We show that parent-only obesity treatment, including parenting skills training with follow-up booster sessions (but not without), outperformed standard treatment regarding improvements in child weight status. Thus, for successful obesity treatment in preschoolers, only parents need to be involved.

ACKNOWLEDGMENTS

We thank all participating families, child health care and school nurses, and all personnel involved in the ST offered in the pediatric outpatient clinics. We also thank Lena Frenzel (pediatric nurse and child health care coordinator), Ola Eklund (pediatrician), Marie Johannesson (school health care physician), Nilüfer Kayihan Kuru (pediatrician), Sofia Ljung (former project coordinator), JP Davis (senior clinical trainer from OSLC Developments), and Stanley Ulijaszek (professor of Human Ecology, University of Oxford). We also thank Marion Forgatch (senior scientist from OSLC Developments) for her valuable comments in the early stages of the study and for allowing us to use the emotional regulation section from the PMTO in the ML program. Finally, we thank Christine Delisle Nyström for her wise comments on the article.

FUNDING:

Supported by the Swedish Research Council (2014-02404), Karolinska Institutet Doctoral Funds, the Swedish Society of Medicine, Vinnova (2011-3443), the Jerring Foundation, the Samariten Foundation for Paediatric Research, the Magnus Bergvall Foundation, the Ingrid and Fredrik Thuring Foundation, the Helge Ax:son Johnsons Foundation, the Her Royal Highness Crown Princess Lovisa’s Foundation, the Frimurare Barnhuset Foundation, the Pediatric Care Foundation, the Martin Rind Foundation, the Jane and Dan Olssons Foundation, the Clas Groschinsky Foundation, the Sigurd and Elsa Golje’s Memory Foundation, the iShizu Matsumurais Donation, the National Institute on Drug Abuse United States Public Health Service grant P50DA035763 from the Division of Epidemiology, Services, and Prevention Research.

ABBREVIATIONS

CI

confidence interval

KEEP

Keeping Foster and Kin Parents Supported and Trained

ML

More and Less

MNAR

missing not at random

PMTO

Parent Management Training – Oregon Model

RCT

randomized controlled trial

RR

risk ratio

ST

standard treatment

WC

waist circumference

Footnotes

This trial has been registered at www.clinicaltrials.gov (identifier NCT01792531).

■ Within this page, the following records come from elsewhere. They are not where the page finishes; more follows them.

/-- **Tame fixed loci are permissible centres**: the fixed-locus ideal `⨆ g, I_{τ g}` of a finite group
of invertible order acting on a regular local ring and fixing the closed point is generated by a PART OF
A REGULAR SYSTEM OF PARAMETERS (`IsRsopPart`) — the permissibility input of the equivariant centre
blow-ups of Phase 0, in every dimension. [folklore] -/
theorem exists_isRsopPart_span_eq_iSup_augIdeal (hI : IsUnit ((Nat.card I : ℕ) : R))
    (hm : (⨆ g, augIdeal (τ g)) ≤ maximalIdeal R) :
    ∃ (c : ℕ) (f : Fin c → R), (∀ i, f i ∈ ⨆ g, augIdeal (τ g)) ∧
      Ideal.span (Set.range f) = (⨆ g, augIdeal (τ g)) ∧ IsRsopPart f := by
  obtain ⟨c, f, hf, hfJ, hspan, hli⟩ := exists_generators_linearIndependent τ hI hm
  obtain ⟨e, y, hdim, hsp⟩ := exists_extend_to_rsop f hf
    ((linearIndependent_toCotangent_iff_forall_mem f hf).mp hli)
  exact ⟨c, f, hfJ, hspan, ‹IsRegularLocalRing R›, e, y, hdim, hsp⟩

/-- **Summary with the dimension count**: `R ⧸ ⨆ g, I_{τ g}` is regular local, and the fixed-locus
ideal is generated by a finite set `s` of its elements with `#s + dim (R ⧸ ⨆ g, I_{τ g}) = dim R`
(`s` = a part of a regular system of parameters; `#s` is the codimension of the fixed locus).
[folklore] -/
theorem isRegularLocalRing_quotient_and_exists_finset (hI : IsUnit ((Nat.card I : ℕ) : R))
    (hm : (⨆ g, augIdeal (τ g)) ≤ maximalIdeal R) :
    IsRegularLocalRing (R ⧸ ⨆ g, augIdeal (τ g)) ∧
      ∃ s : Finset R, (↑s : Set R) ⊆ ↑(⨆ g, augIdeal (τ g)) ∧
        Ideal.span (s : Set R) = (⨆ g, augIdeal (τ g)) ∧
        (s.card : WithBot ℕ∞) + ringKrullDim (R ⧸ ⨆ g, augIdeal (τ g)) = ringKrullDim R := by
  classical
  refine ⟨isRegularLocalRing_quotient_iSup_augIdeal τ hI hm, ?_⟩
  obtain ⟨c, f, hfJ, hspan, hrsop⟩ := exists_isRsopPart_span_eq_iSup_augIdeal τ hI hm
  refine ⟨Finset.univ.image f, ?_, ?_, ?_⟩
  · intro y hy
    obtain ⟨i, -, rfl⟩ := Finset.mem_image.mp hy
    exact hfJ i
  · rw [Finset.coe_image, Finset.coe_univ, Set.image_univ, hspan]
  · rw [Finset.card_image_of_injective _ hrsop.injective, Finset.card_univ, Fintype.card_fin,
      ← hspan, add_comm]
    exact hrsop.ringKrullDim_quotient_add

FINANCIAL DISCLOSURE: The authors have indicated they have no financial relationships relevant to this article to disclose.

POTENTIAL CONFLICT OF INTEREST: The More and Less parent program is based on the parent program Keeping Foster and Kin Parents Supported and Trained. Keeping Foster and Kin Parents Supported and Trained was developed by Dr Chamberlain at the Oregon Social Learning Center (Eugene, OR), who receives royalties as the model developer Dr Chamberlain was a consultant for the More and Less study during the completion of this work; the other authors have indicated they have no potential conflicts of interest to disclose.